Two-dimensional (2D) structures from layered materials have enabled a number of novel devices including resonant nanoelectromechanical systems (NEMS). 2D NEMS resonators are highly responsive to strain, allowing their resonance frequencies to be efficiently tuned over broad ranges, which is a feature difficult to attain in conventional micromachined resonators. In electrically configured and tuned devices, high external voltages are typically required to set and maintain different frequencies, limiting their applications. Here we experimentally demonstrate molybdenum disulfide (MoS₂) nanomechanical resonators that can be reconfigured between different frequency bands with zero maintaining voltage in a non-volatile fashion.
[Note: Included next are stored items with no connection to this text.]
import Mathlib.Analysis.SpecialFunctions.BinaryEntropy
import Mathlib.Analysis.SpecialFunctions.Pow.Real
import Literature.InformationTheory.QuantumCodes.QuantumGilbertVarshamov
import HarnessLib

/-!
# The asymptotic quantum Gilbert–Varshamov bound `R = 1 − δ log₂ 3 − H₂(δ)`
# (Calderbank–Rains–Shor–Sloane 1997, Theorem 2; Gottesman 1997, §7.1)

Topic `Literature/InformationTheory/QuantumCodes` (LADDER-QEC, LIT-1 custody: LOWER-bound column,
asymptotic form). Everything here is PROVED (no named facts). Kept in its own leaf so that the finite
file `QuantumGilbertVarshamov.lean` stays free of real analysis.

**Sources.**
* A. R. Calderbank, E. M. Rains, P. W. Shor, N. J. A. Sloane, *Quantum error correction and orthogonal
  geometry*, Phys. Rev. Lett. 78 (1997) 405 = arXiv:quant-ph/9605005 [CalderbankEtAl1997], Theorem 2
  (held text chunk p0005 L104–112): «There exist quantum error-correcting codes with asymptotic rate
  `R = 1 − 2δ log₂ 3 − H₂(2δ)` where `δ` is the fraction of qubits that are subject to decoherence and
  `H₂` … is the binary entropy function» (proved there by the counting argument formalised in
  `QuantumGilbertVarshamov.lean`; the codes correct `δn` errors, i.e. have minimum distance `≈ 2δn`).
* D. Gottesman, *Stabilizer Codes and Quantum Error Correction*, Caltech thesis 1997 =
  arXiv:quant-ph/9705052 [Gottesman1997], §7.1 (chunk p0055 L118–127): the quantum Gilbert–Varshamov
  bound `Σ_{j=0}^{d−1} 3^j C(n,j) 2^k ≥ 2ⁿ` and «In the limit where `t = pn = d/2`, with `n` large,
  this becomes `k/n ≥ 1 − 2p log₂ 3 − H(2p)`».
* The volume estimate `Σ_{i=1}^{⌊nδ⌋} C(n,i)(q−1)^i ≤ q^{n h_q(δ)}` (`0 ≤ δ ≤ 1 − 1/q`,
  `h_q(δ) = δ log_q(q−1) − δ log_q δ − (1−δ) log_q(1−δ)`) as printed in [Matsumoto2017, §2
  (chunk p0004)] (attributed to MacWilliams–Sloane) and [Vanlint1992, (5.1.4)–(5.1.6) (p0119)];
  used here at `q − 1 = 3` (one `X/Y/Z` letter per position).

**What is proved** (entropies in nats, Mathlib's `Real.binEntropy`; `δ = d/n` is the RELATIVE
DISTANCE, i.e. the printed `2δ` / `2p`):

* `sum_choose_mul_three_pow_le_exp` — for `0 ≤ λ ≤ 3/4`:
  `Σ_{i ≤ ⌊λn⌋} C(n,i)·3^i ≤ exp(n·(binEntropy λ + λ log 3))` (van Lint's one-line argument with the
  weights `C(n,i) λ^i (1−λ)^{n−i}`, `(λ/3)^i ≥ (λ/3)^{λn}(1−λ)^{i−λn}` for `λ ≤ 3(1−λ)`);
* **`quantumGilbertVarshamov_asymptotic`** — if `0 ≤ δ ≤ 3/4`, `0 ≤ R` and
  `binEntropy δ + δ·log 3 ≤ (1 − R)·log 2` (i.e. `R ≤ 1 − δ log₂ 3 − H₂(δ)`), then for EVERY `n` a pure
  `[[n, ⌊Rn⌋, ⌈δn⌉]]` stabilizer code exists (the finite bound `quantumGilbertVarshamov` holds at
  every length once the rate is below the GV curve — no limit is needed);
* `CalderbankEtAl1997_theorem2` — the printed parametrisation by the error fraction `p = δ/2`:
  `binEntropy (2p) + 2p·log 3 ≤ (1 − R) log 2`, `0 ≤ p ≤ 3/8` ⇒ pure `[[n, ⌊Rn⌋, ⌈2pn⌉]]` for all `n`.

## Tree / Mathlib search

`rg binEntropy Literature/InformationTheory` (2026-08-27): no asymptotic quantum GV statement
(classical: `Coding/GilbertVarshamovDualBinary.lean`; binary volume bound
`Literature.Combinatorics.vanLint_sum_choose_le_exp_binEntropy`, whose proof is mirrored here with
the weight `3^i`). Reused: `quantumGilbertVarshamov` (`QuantumGilbertVarshamov.lean`).
-/

namespace Literature.InformationTheory.QuantumCodes

open Finset Real

/-! ### The `q = 4` volume estimate -/

/-- The weight inequality behind the volume estimate: for `0 < λ ≤ 3/4` and `i ≤ λn`,
`exp(−n(H(λ) + λ log 3)) · 3^i ≤ λ^i (1−λ)^{n−i}` (the ratio `λ/(3(1−λ)) ≤ 1` raised to a power
`i ≤ λn`). [cite: Vanlint1992, Theorem 1.4.5 (i) proof (p. 67) and (5.1.6) (p0119)] -/
private theorem exp_neg_le_weight {n i : ℕ} {l : ℝ} (h0 : 0 < l) (h1 : l ≤ 3 / 4)
    (hin : i ≤ n) (hi : (i : ℝ) ≤ l * n) :
    Real.exp (-(n * (binEntropy l + l * Real.log 3))) * (3 : ℝ) ^ i ≤ l ^ i * (1 - l) ^ (n - i) := by
  have hq : 0 < 1 - l := by linarith
  set r := l / (3 * (1 - l)) with hr
  have hr0 : 0 < r := div_pos h0 (by linarith)
  have hr1 : r ≤ 1 := by rw [hr, div_le_one (by linarith)]; linarith
  -- the weight as `(1 - l)^n * r^i * 3^i`
  have hw : l ^ i * (1 - l) ^ (n - i) = (1 - l) ^ n * r ^ (i : ℝ) * (3 : ℝ) ^ i := by
    rw [Real.rpow_natCast, hr, div_pow, mul_pow]
    have : (1 - l) ^ n = (1 - l) ^ (n - i) * (1 - l) ^ i := by
      rw [← pow_add, Nat.sub_add_cancel hin]
    rw [this]
    field_simp
  rw [hw]
  have hmono : r ^ (l * n) ≤ r ^ (i : ℝ) := Real.rpow_le_rpow_of_exponent_ge hr0 hr1 hi
  have hclosed : Real.exp (-(n * (binEntropy l + l * Real.log 3))) = (1 - l) ^ n * r ^ (l * n) := by
    rw [← Real.rpow_natCast (1 - l) n, Real.rpow_def_of_pos hq, Real.rpow_def_of_pos hr0,
      ← Real.exp_add]
    congr 1
    have hlr : Real.log r = Real.log l - (Real.log 3 + Real.log (1 - l)) := by
      rw [hr, Real.log_div h0.ne' (mul_ne_zero (by norm_num) hq.ne'), Real.log_mul (by norm_num) hq.ne']
    rw [hlr]
    simp only [binEntropy, Real.log_inv]
    ring
  rw [hclosed]
  have h3i : (0 : ℝ) ≤ (3 : ℝ) ^ i := by positivity
  exact mul_le_mul_of_nonneg_right (mul_le_mul_of_nonneg_left hmono (pow_nonneg hq.le n)) h3i

/-- **The `q = 4` Hamming-ball volume estimate**: for `0 ≤ λ ≤ 3/4`,
`Σ_{i ≤ ⌊λn⌋} C(n,i)·3^i ≤ exp(n·(binEntropy λ + λ·log 3)) = 4^{n h₄(λ)}`.
[cite: Matsumoto2017, §2 (chunk p0004: "for 0 ≤ δ ≤ 1−1/q we have Σ_{i=1}^{⌊nδ⌋} C(n,i)(q−1)^i ≤ q^{n h_q(δ)}"); Vanlint1992, (5.1.4)–(5.1.6) (p0119)] -/
theorem sum_choose_mul_three_pow_le_exp (n : ℕ) {l : ℝ} (h0 : 0 ≤ l) (h1 : l ≤ 3 / 4) :
    (∑ i ∈ range (⌊l * n⌋₊ + 1), (n.choose i : ℝ) * (3 : ℝ) ^ i) ≤
      Real.exp (n * (binEntropy l + l * Real.log 3)) := by
  rcases h0.eq_or_lt with rfl | h0
  · simp
  set m := ⌊l * n⌋₊ with hm
  have hmn : m ≤ n := by
    refine Nat.floor_le_of_le ?_
    calc l * (n : ℝ) ≤ 1 * (n : ℝ) := by gcongr; linarith
      _ = n := one_mul _
  have hbin : ∑ i ∈ range (n + 1), l ^ i * (1 - l) ^ (n - i) * (n.choose i : ℝ) = 1 := by
    have := (add_pow l (1 - l) n).symm
    rwa [add_sub_cancel, one_pow] at this
  have hsub : ∑ i ∈ range (m + 1), l ^ i * (1 - l) ^ (n - i) * (n.choose i : ℝ) ≤ 1 := by
    calc ∑ i ∈ range (m + 1), l ^ i * (1 - l) ^ (n - i) * (n.choose i : ℝ)
        ≤ ∑ i ∈ range (n + 1), l ^ i * (1 - l) ^ (n - i) * (n.choose i : ℝ) := by
          apply Finset.sum_le_sum_of_subset_of_nonneg (Finset.range_subset_range.2 (by omega))
          intro i _ _
          have : 0 ≤ 1 - l := by linarith
          positivity
      _ = 1 := hbin
  have hlow : Real.exp (-(n * (binEntropy l + l * Real.log 3))) *
      ∑ i ∈ range (m + 1), (n.choose i : ℝ) * (3 : ℝ) ^ i ≤
      ∑ i ∈ range (m + 1), l ^ i * (1 - l) ^ (n - i) * (n.choose i : ℝ) := by
    rw [mul_sum]
    refine sum_le_sum fun i hi => ?_
    rw [mem_range] at hi
    have hin : i ≤ n := by omega
    have hi' : (i : ℝ) ≤ l * n := by
      have : i ≤ m := by omega
      exact (Nat.cast_le.2 this).trans (Nat.floor_le (by positivity))
    have := exp_neg_le_weight h0 h1 hin hi'
    calc Real.exp (-(n * (binEntropy l + l * Real.log 3))) * ((n.choose i : ℝ) * (3 : ℝ) ^ i)
        = (Real.exp (-(n * (binEntropy l + l * Real.log 3))) * (3 : ℝ) ^ i) * (n.choose i : ℝ) := by
          ring
      _ ≤ l ^ i * (1 - l) ^ (n - i) * (n.choose i : ℝ) :=
          mul_le_mul_of_nonneg_right this (Nat.cast_nonneg _)
  have key : Real.exp (-(n * (binEntropy l + l * Real.log 3))) *
      ∑ i ∈ range (m + 1), (n.choose i : ℝ) * (3 : ℝ) ^ i ≤ 1 := hlow.trans hsub
  calc ∑ i ∈ range (m + 1), (n.choose i : ℝ) * (3 : ℝ) ^ i
      = Real.exp (n * (binEntropy l + l * Real.log 3)) *
          (Real.exp (-(n * (binEntropy l + l * Real.log 3))) *
            ∑ i ∈ range (m + 1), (n.choose i : ℝ) * (3 : ℝ) ^ i) := by
        rw [← mul_assoc, ← Real.exp_add, add_neg_cancel, Real.exp_zero, one_mul]
    _ ≤ Real.exp (n * (binEntropy l + l * Real.log 3)) * 1 :=
        mul_le_mul_of_nonneg_left key (Real.exp_pos _).le
    _ = Real.exp (n * (binEntropy l + l * Real.log 3)) := mul_one _

/-! ### The asymptotic quantum Gilbert–Varshamov bound -/

/-- `2^k = e^{k log 2}`. [folklore] -/
private theorem two_pow_eq_exp' (k : ℕ) : (2 : ℝ) ^ k = Real.exp (k * Real.log 2) := by
  rw [← Real.rpow_natCast, Real.rpow_def_of_pos two_pos, mul_comm]

/-- **The asymptotic quantum Gilbert–Varshamov bound, `R = 1 − δ log₂ 3 − H₂(δ)`.** If
`0 ≤ δ ≤ 3/4`, `0 ≤ R` and `H₂(δ) + δ log₂ 3 ≤ 1 − R` (here in nats:
`binEntropy δ + δ·log 3 ≤ (1 − R)·log 2`), then for EVERY length `n` a pure `[[n, ⌊Rn⌋, ⌈δn⌉]]`
stabilizer code exists: the finite bound `2^k Σ_{j<d} 3^j C(n,j) ≤ 2ⁿ` of
`quantumGilbertVarshamov` holds at every `n` below the GV curve.
[cite: CalderbankEtAl1997, Thm. 2 (arXiv:quant-ph/9605005 chunk p0005 L104–112: "asymptotic rate R = 1 − 2δ log₂ 3 − H₂(2δ)"); Gottesman1997, §7.1 (chunk p0055 L118–127: "k/n ≥ 1 − 2p log₂ 3 − H(2p)")] -/
theorem quantumGilbertVarshamov_asymptotic {δ R : ℝ} (hδ0 : 0 ≤ δ) (hδ : δ ≤ 3 / 4) (hR : 0 ≤ R)
    (hgv : binEntropy δ + δ * Real.log 3 ≤ (1 - R) * Real.log 2) (n : ℕ) :
    PureAdditiveCodeExists n ⌊R * n⌋₊ ⌈δ * n⌉₊ := by
  have hlog2 : 0 < Real.log 2 := Real.log_pos one_lt_two
  have hlog3 : 0 ≤ Real.log 3 := Real.log_nonneg (by norm_num)
  have hH : 0 ≤ binEntropy δ := binEntropy_nonneg hδ0 (by linarith)
  have hR1 : R ≤ 1 := by nlinarith
  have hn0 : (0 : ℝ) ≤ n := Nat.cast_nonneg n
  have hkn : ⌊R * n⌋₊ ≤ n := by
    calc ⌊R * n⌋₊ ≤ ⌊(n : ℝ)⌋₊ := Nat.floor_le_floor (by nlinarith)
      _ = n := Nat.floor_natCast n
  refine quantumGilbertVarshamov hkn ?_
  -- the volume `Σ_{j < ⌈δn⌉} 3^j C(n,j) ≤ Σ_{j ≤ ⌊δn⌋} … ≤ e^{n(H + δ log 3)}`
  have hsub : Finset.range ⌈δ * n⌉₊ ⊆ Finset.range (⌊δ * n⌋₊ + 1) :=
    Finset.range_subset_range.2 (Nat.ceil_le_floor_add_one _)
  have hvol : ((∑ j ∈ Finset.range ⌈δ * n⌉₊, 3 ^ j * n.choose j : ℕ) : ℝ) ≤
      Real.exp (n * (binEntropy δ + δ * Real.log 3)) := by
    calc ((∑ j ∈ Finset.range ⌈δ * n⌉₊, 3 ^ j * n.choose j : ℕ) : ℝ)
        ≤ ((∑ j ∈ Finset.range (⌊δ * n⌋₊ + 1), 3 ^ j * n.choose j : ℕ) : ℝ) := by
          exact_mod_cast Finset.sum_le_sum_of_subset hsub
      _ = ∑ j ∈ Finset.range (⌊δ * n⌋₊ + 1), (n.choose j : ℝ) * (3 : ℝ) ^ j := by
          push_cast
          exact Finset.sum_congr rfl fun j _ => by ring
      _ ≤ Real.exp (n * (binEntropy δ + δ * Real.log 3)) := sum_choose_mul_three_pow_le_exp n hδ0 hδ
  have hpow : (2 : ℝ) ^ ⌊R * n⌋₊ ≤ Real.exp (R * n * Real.log 2) := by
    have h1 : (⌊R * n⌋₊ : ℝ) ≤ R * n := Nat.floor_le (by nlinarith)
    rw [two_pow_eq_exp']
    exact Real.exp_le_exp.2 (mul_le_mul_of_nonneg_right h1 hlog2.le)
  have hreal : (2 : ℝ) ^ ⌊R * n⌋₊ * ((∑ j ∈ Finset.range ⌈δ * n⌉₊, 3 ^ j * n.choose j : ℕ) : ℝ) ≤
      (2 : ℝ) ^ n := by
    calc (2 : ℝ) ^ ⌊R * n⌋₊ * ((∑ j ∈ Finset.range ⌈δ * n⌉₊, 3 ^ j * n.choose j : ℕ) : ℝ)
        ≤ Real.exp (R * n * Real.log 2) * Real.exp (n * (binEntropy δ + δ * Real.log 3)) :=
          mul_le_mul hpow hvol (by positivity) (by positivity)
      _ = Real.exp (R * n * Real.log 2 + n * (binEntropy δ + δ * Real.log 3)) := by
          rw [Real.exp_add]
      _ ≤ Real.exp (n * Real.log 2) := by
          refine Real.exp_le_exp.2 ?_
          have := mul_le_mul_of_nonneg_left hgv hn0
          nlinarith
      _ = (2 : ℝ) ^ n := (two_pow_eq_exp' n).symm
  have hcast : ((2 ^ ⌊R * n⌋₊ * ∑ j ∈ Finset.range ⌈δ * n⌉₊, 3 ^ j * n.choose j : ℕ) : ℝ) ≤
      ((2 ^ n : ℕ) : ℝ) := by
    simp only [Nat.cast_mul, Nat.cast_pow, Nat.cast_ofNat]
    exact hreal
  exact_mod_cast hcast

/-- **Theorem 2 of [CalderbankEtAl1997] in its printed parametrisation** by the error fraction `p`
(`t = pn` errors corrected, distance `2pn`): if `0 ≤ p ≤ 3/8`, `0 ≤ R` and
`H₂(2p) + 2p log₂ 3 ≤ 1 − R`, then for every `n` a pure `[[n, ⌊Rn⌋, ⌈2pn⌉]]` stabilizer code exists.
[cite: CalderbankEtAl1997, Thm. 2 (chunk p0005 L104–112); Gottesman1997, §7.1 (chunk p0055 L125–127)] -/
theorem CalderbankEtAl1997_theorem2 {p R : ℝ} (hp0 : 0 ≤ p) (hp : p ≤ 3 / 8) (hR : 0 ≤ R)
    (hgv : binEntropy (2 * p) + 2 * p * Real.log 3 ≤ (1 - R) * Real.log 2) (n : ℕ) :
    PureAdditiveCodeExists n ⌊R * n⌋₊ ⌈2 * p * n⌉₊ :=
  quantumGilbertVarshamov_asymptotic (δ := 2 * p) (by linarith) (by linarith) hR hgv n

end Literature.InformationTheory.QuantumCodes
By leveraging the thermal hysteresis in these 2D resonators, we use heating and cooling pulses to reconfigure the device frequency, with no external voltage required to maintain each frequency. Here, we further show that the frequency spacing between the bands can be tuned by the thermal pulse strength, offering full control over the programmable operation. Such reconfigurable MoS₂ resonators may provide an alternative pathway toward small-form-factor and low-power tunable devices in future reconfigurable radio-frequency circuits with multi-band capability.

View Accepted Manuscript (DOE)

Research Organization:: Case Western Reserve University, Cleveland, OH (United States)

Sponsoring Organization:: National Science Foundation (NSF); USDOE; USDOE Office of Energy Efficiency and Renewable Energy (EERE)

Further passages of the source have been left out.